> [Action item]
Report back every line in the data that includes the string "SPELLED".

Dataset records
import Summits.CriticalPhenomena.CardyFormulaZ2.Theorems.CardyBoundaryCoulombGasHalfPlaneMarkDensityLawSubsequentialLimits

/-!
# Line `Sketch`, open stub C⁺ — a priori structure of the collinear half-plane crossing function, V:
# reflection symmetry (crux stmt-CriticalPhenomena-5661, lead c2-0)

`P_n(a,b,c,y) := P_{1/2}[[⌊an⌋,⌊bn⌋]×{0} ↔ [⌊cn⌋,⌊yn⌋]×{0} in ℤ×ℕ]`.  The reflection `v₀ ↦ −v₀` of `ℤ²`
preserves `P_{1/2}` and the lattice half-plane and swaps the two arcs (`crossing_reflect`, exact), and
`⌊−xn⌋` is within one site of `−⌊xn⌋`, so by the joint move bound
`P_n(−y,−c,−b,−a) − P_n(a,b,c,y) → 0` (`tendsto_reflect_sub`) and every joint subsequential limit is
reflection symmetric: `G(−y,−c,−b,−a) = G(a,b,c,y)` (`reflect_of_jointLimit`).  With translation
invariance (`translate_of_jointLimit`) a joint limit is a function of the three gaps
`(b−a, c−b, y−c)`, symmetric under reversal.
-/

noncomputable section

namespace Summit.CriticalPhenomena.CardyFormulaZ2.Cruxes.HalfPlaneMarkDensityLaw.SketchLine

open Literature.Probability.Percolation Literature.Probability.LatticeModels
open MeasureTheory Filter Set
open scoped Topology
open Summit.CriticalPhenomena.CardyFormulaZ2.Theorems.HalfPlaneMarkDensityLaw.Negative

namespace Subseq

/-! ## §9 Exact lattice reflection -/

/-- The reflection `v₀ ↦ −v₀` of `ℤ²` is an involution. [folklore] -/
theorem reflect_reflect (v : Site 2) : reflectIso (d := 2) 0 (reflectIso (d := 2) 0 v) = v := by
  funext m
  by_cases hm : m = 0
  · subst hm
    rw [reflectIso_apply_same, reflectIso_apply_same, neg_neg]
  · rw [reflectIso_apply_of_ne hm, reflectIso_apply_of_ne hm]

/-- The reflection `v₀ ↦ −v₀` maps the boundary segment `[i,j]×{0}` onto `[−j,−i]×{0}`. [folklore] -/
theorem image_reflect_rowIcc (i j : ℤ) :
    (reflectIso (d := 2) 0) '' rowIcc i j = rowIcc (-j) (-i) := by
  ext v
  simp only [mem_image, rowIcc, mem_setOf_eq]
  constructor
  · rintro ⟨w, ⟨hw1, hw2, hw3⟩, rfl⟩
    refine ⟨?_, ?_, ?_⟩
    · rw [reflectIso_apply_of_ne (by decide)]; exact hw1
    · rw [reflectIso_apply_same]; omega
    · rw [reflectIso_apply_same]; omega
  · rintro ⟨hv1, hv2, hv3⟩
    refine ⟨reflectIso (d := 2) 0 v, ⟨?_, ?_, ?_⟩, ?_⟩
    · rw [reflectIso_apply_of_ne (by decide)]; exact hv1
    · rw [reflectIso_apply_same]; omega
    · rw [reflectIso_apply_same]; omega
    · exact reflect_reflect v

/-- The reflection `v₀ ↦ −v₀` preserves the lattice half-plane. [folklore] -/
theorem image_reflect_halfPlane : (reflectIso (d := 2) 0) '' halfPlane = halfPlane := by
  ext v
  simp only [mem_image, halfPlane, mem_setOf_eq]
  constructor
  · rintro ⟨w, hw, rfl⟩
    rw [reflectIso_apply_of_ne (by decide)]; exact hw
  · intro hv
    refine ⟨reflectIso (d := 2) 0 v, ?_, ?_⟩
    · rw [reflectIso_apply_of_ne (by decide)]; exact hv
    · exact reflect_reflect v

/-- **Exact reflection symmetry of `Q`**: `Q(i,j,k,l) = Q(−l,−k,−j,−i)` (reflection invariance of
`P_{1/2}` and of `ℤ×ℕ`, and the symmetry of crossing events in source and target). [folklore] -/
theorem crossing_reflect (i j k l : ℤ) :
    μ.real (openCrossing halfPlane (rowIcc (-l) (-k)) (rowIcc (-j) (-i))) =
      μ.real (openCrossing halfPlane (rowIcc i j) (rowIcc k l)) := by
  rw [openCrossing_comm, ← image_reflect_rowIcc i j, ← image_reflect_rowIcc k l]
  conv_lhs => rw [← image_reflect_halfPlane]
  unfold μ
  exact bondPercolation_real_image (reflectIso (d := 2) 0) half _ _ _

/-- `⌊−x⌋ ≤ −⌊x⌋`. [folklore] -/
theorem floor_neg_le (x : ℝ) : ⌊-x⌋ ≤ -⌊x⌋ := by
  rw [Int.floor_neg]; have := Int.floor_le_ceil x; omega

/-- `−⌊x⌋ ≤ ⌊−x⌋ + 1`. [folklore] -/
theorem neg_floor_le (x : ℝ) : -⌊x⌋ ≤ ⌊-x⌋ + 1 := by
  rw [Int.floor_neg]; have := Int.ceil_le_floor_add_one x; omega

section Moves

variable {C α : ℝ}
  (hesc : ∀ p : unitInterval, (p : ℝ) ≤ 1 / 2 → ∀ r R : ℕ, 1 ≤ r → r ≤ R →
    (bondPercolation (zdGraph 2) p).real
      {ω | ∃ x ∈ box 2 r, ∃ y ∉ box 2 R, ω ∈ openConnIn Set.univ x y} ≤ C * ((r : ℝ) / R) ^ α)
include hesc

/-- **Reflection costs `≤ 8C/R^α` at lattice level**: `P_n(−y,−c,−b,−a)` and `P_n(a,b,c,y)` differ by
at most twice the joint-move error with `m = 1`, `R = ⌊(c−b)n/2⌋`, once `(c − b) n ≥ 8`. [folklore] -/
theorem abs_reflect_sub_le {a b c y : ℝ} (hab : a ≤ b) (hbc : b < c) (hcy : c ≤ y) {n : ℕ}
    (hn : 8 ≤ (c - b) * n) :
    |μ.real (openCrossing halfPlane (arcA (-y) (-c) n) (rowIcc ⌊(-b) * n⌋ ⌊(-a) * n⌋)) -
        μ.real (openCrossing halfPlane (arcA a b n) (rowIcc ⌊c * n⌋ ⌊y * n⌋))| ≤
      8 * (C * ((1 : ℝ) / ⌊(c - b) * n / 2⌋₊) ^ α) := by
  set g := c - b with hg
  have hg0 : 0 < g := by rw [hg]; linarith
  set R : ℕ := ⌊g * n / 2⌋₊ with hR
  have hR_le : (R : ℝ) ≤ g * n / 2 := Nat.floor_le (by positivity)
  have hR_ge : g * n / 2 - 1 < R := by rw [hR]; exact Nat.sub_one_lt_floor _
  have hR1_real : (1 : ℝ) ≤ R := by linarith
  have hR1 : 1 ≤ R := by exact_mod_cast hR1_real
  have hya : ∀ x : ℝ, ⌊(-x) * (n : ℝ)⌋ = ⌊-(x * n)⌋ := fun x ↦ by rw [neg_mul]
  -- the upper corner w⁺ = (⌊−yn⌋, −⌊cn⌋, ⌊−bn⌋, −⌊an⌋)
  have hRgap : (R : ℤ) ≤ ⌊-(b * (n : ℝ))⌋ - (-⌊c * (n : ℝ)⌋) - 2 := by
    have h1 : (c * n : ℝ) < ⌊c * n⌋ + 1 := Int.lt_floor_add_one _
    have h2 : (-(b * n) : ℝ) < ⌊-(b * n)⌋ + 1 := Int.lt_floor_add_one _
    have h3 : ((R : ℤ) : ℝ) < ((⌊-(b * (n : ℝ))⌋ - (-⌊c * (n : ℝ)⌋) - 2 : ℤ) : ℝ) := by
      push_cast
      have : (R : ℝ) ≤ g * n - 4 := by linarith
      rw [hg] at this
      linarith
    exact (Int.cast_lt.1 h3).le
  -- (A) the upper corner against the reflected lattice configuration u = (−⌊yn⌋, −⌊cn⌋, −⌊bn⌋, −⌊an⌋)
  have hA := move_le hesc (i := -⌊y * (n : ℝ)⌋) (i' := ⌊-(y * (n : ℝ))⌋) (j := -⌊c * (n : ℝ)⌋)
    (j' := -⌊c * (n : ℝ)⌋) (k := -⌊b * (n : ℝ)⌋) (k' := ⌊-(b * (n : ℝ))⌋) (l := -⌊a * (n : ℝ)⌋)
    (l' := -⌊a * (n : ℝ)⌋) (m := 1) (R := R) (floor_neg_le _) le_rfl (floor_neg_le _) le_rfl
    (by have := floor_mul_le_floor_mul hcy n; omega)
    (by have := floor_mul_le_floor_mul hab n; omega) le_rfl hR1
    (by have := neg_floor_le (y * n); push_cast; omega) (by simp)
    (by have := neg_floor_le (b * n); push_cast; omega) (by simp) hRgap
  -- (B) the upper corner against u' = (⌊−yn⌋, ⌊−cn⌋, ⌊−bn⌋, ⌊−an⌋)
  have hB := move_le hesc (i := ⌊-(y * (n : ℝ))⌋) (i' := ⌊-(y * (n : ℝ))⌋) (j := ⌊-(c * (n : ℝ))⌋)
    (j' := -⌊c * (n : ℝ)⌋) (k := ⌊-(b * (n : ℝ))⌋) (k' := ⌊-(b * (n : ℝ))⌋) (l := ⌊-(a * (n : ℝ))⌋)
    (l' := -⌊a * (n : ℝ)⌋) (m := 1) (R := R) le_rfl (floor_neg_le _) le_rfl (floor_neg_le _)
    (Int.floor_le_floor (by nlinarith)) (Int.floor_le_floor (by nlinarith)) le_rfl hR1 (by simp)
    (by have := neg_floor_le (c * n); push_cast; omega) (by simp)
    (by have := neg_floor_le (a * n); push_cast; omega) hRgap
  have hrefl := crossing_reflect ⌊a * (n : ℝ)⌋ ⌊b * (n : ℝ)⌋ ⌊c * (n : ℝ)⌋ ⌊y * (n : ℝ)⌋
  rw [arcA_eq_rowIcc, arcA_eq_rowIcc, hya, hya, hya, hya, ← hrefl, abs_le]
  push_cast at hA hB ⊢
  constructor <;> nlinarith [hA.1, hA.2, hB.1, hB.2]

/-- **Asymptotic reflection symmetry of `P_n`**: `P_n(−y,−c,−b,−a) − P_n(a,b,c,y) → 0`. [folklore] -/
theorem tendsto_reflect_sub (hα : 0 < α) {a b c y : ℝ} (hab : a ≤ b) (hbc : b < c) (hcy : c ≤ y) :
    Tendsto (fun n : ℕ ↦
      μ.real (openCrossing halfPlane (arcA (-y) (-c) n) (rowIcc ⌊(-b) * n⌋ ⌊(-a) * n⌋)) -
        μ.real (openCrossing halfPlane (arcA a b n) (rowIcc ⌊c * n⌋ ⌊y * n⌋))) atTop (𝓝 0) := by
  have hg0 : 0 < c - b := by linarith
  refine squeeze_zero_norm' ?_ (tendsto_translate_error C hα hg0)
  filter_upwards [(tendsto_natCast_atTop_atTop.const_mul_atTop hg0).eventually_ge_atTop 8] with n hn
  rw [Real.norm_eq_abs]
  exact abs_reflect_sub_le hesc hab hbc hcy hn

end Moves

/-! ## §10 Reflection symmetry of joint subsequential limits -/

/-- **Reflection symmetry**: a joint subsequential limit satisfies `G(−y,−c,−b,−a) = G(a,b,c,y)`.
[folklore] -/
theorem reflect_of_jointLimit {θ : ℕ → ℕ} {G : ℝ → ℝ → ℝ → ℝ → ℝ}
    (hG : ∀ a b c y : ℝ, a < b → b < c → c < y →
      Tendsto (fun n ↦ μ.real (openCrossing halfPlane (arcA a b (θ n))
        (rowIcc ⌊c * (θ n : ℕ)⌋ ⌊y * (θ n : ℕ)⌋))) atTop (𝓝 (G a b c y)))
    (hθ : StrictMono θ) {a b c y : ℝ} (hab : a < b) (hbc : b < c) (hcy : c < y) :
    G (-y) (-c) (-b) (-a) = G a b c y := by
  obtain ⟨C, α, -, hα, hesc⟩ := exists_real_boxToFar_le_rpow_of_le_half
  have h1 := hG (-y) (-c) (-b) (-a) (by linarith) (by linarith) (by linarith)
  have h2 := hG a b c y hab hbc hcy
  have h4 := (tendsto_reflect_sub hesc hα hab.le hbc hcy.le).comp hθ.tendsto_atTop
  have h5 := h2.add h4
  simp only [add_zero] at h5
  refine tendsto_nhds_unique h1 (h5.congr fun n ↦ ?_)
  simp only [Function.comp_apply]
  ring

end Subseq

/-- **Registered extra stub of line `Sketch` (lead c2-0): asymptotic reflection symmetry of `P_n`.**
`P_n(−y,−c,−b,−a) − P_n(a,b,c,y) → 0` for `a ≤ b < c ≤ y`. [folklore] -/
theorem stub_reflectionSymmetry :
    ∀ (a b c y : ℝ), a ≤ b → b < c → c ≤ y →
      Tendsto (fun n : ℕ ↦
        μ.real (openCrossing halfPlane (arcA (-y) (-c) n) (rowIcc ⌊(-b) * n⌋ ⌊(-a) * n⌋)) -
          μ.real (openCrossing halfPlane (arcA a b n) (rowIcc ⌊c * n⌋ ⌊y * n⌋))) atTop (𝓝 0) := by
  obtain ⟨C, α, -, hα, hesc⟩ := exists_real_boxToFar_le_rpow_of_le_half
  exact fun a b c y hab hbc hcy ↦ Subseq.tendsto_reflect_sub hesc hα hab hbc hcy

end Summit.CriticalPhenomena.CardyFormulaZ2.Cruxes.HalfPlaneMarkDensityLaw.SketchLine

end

--

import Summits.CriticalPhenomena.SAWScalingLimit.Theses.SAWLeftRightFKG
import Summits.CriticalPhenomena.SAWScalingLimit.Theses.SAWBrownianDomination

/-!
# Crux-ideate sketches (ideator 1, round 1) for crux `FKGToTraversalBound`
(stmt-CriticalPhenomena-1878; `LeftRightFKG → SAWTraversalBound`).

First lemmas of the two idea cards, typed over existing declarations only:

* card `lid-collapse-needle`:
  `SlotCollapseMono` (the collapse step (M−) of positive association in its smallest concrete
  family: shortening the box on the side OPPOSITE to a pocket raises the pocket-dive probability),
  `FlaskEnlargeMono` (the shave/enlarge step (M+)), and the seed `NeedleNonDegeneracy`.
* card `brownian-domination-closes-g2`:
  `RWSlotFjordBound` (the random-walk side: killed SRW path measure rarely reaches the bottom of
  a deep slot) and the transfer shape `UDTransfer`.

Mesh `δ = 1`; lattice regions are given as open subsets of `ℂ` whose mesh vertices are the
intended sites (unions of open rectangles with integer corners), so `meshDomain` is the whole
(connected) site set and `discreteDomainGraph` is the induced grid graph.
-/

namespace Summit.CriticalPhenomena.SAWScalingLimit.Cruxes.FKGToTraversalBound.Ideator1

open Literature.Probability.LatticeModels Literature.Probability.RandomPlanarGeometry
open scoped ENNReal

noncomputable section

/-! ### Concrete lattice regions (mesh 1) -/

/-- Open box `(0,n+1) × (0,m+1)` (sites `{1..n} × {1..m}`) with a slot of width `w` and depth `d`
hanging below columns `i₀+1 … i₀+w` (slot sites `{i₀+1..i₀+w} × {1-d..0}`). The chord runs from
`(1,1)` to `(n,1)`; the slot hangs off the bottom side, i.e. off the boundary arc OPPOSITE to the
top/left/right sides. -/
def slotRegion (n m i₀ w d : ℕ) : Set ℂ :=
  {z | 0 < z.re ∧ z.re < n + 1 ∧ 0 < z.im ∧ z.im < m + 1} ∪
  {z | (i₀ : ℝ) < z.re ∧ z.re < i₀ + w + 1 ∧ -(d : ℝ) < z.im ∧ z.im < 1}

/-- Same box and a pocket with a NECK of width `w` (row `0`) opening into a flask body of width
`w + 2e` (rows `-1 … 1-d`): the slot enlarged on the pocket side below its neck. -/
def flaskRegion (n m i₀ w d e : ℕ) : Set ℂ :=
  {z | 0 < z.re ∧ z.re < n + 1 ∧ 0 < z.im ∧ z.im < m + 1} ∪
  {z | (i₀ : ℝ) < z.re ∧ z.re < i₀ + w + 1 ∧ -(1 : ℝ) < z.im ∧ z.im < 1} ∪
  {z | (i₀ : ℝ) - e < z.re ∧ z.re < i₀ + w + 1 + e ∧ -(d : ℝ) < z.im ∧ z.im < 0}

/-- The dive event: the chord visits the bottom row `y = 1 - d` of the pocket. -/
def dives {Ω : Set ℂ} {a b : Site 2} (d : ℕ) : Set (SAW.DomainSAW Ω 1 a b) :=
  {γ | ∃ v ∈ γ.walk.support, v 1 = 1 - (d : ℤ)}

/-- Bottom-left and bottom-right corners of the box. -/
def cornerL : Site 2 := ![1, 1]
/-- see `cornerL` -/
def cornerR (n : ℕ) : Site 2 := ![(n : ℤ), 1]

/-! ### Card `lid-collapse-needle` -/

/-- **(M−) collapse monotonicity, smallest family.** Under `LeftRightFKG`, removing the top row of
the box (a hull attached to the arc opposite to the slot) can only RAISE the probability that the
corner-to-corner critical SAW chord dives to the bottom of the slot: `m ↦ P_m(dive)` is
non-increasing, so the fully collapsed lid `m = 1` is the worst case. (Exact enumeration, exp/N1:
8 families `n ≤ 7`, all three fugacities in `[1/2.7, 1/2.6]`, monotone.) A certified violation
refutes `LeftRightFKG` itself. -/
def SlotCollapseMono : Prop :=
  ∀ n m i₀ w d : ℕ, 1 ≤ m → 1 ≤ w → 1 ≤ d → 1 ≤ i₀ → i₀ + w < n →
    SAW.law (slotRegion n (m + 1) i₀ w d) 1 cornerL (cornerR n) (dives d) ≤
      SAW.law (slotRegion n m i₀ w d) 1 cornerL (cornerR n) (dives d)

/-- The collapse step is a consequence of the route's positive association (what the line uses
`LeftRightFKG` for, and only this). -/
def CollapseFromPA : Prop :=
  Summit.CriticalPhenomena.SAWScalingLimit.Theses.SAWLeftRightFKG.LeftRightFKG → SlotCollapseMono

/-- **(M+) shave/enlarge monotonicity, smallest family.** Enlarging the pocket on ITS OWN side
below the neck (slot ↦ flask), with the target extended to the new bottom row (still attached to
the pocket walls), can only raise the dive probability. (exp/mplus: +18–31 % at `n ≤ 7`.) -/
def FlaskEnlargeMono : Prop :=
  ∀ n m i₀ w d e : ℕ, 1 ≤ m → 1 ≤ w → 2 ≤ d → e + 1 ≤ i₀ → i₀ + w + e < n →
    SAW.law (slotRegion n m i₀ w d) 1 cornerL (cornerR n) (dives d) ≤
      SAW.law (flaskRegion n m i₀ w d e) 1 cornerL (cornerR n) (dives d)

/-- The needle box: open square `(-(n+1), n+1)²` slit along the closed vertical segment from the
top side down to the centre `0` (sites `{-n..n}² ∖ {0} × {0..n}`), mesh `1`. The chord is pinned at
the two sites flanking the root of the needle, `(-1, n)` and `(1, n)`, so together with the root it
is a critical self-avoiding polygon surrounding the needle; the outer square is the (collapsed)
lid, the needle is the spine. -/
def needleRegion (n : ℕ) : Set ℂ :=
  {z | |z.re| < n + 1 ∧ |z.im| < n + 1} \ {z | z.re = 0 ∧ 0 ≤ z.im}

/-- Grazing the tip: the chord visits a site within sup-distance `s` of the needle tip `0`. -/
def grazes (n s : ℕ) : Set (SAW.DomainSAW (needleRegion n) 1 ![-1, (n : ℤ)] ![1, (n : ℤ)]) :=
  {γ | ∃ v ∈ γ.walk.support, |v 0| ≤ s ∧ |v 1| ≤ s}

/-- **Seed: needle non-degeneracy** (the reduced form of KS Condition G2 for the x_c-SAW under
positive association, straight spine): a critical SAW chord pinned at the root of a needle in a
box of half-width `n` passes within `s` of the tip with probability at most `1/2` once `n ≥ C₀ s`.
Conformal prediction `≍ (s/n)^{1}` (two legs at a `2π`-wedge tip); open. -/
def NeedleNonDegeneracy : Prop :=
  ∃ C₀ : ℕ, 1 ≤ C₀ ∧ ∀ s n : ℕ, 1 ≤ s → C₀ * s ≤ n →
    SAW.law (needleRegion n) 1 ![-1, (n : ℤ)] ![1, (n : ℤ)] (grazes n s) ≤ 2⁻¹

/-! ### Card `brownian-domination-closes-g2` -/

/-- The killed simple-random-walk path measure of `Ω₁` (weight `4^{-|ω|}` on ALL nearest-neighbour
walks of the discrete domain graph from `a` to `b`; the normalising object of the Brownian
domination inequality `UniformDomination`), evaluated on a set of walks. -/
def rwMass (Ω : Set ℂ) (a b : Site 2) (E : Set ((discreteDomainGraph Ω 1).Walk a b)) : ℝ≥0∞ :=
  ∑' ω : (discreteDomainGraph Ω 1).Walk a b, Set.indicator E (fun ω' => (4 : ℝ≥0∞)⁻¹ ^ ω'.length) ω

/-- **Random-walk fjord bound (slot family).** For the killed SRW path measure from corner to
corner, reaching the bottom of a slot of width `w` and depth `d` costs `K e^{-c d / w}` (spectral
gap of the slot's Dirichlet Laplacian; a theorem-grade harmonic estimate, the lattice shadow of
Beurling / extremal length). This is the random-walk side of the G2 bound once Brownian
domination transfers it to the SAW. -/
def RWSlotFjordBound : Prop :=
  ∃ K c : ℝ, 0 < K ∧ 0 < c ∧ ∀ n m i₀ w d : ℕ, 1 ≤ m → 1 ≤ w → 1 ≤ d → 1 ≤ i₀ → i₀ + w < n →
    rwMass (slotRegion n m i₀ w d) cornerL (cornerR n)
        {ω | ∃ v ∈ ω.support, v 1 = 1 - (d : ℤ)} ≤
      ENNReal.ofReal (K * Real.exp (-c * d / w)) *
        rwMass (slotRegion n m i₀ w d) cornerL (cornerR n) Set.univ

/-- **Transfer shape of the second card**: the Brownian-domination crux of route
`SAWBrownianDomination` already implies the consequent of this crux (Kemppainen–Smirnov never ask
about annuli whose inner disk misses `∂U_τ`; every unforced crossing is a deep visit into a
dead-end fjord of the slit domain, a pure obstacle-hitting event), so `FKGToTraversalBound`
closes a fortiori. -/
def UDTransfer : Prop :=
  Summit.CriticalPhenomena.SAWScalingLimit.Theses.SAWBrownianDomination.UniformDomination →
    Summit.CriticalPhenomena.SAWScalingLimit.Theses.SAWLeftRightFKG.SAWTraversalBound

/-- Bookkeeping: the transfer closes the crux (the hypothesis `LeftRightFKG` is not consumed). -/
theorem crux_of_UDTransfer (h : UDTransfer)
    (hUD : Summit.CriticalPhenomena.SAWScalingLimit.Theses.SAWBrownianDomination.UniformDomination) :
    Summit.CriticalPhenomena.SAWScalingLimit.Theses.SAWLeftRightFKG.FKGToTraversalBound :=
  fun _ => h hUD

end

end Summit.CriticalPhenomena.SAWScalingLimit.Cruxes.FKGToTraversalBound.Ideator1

...

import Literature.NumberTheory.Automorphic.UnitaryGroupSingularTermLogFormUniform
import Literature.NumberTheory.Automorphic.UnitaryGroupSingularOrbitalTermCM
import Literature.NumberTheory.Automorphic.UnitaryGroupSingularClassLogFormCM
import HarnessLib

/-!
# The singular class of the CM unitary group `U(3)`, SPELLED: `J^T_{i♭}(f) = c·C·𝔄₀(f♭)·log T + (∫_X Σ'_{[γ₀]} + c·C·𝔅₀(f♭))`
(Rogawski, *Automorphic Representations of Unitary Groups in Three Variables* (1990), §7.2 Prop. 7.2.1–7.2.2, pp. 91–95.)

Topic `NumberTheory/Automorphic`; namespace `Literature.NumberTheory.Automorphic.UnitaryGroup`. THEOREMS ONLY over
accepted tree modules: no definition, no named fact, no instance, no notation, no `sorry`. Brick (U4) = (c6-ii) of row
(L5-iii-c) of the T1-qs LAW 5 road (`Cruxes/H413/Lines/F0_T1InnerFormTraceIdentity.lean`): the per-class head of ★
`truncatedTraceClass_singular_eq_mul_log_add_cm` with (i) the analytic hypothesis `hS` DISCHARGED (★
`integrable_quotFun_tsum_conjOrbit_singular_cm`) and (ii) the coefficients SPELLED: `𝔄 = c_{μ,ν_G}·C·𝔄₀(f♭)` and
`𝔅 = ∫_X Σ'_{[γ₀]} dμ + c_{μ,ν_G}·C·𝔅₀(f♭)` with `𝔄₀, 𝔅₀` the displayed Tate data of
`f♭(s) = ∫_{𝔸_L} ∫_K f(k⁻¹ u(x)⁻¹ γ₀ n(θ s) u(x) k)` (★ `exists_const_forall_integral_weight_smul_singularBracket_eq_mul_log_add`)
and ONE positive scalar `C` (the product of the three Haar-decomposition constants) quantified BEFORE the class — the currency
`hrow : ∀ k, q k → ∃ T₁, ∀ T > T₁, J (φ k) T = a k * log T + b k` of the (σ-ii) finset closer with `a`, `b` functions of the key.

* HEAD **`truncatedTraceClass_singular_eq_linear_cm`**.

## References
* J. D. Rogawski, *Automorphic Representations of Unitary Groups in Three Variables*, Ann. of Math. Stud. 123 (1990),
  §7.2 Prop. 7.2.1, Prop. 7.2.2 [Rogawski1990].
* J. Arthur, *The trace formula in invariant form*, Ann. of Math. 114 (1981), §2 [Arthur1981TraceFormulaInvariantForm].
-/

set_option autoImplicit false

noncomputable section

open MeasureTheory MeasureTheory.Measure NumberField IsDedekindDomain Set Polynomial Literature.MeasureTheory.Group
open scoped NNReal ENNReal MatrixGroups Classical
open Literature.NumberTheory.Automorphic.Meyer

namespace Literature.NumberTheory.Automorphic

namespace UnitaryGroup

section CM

> [Your response]
# The singular class of the CM unitary group `U(3)`, SPELLED: `J^T_{i♭}(f) = c·C·𝔄₀(f♭)·log T + (∫_X Σ'_{[γ₀]} + c·C·𝔅₀(f♭))`
`integrable_quotFun_tsum_conjOrbit_singular_cm`) and (ii) the coefficients SPELLED: `𝔄 = c_{μ,ν_G}·C·𝔄₀(f♭)` and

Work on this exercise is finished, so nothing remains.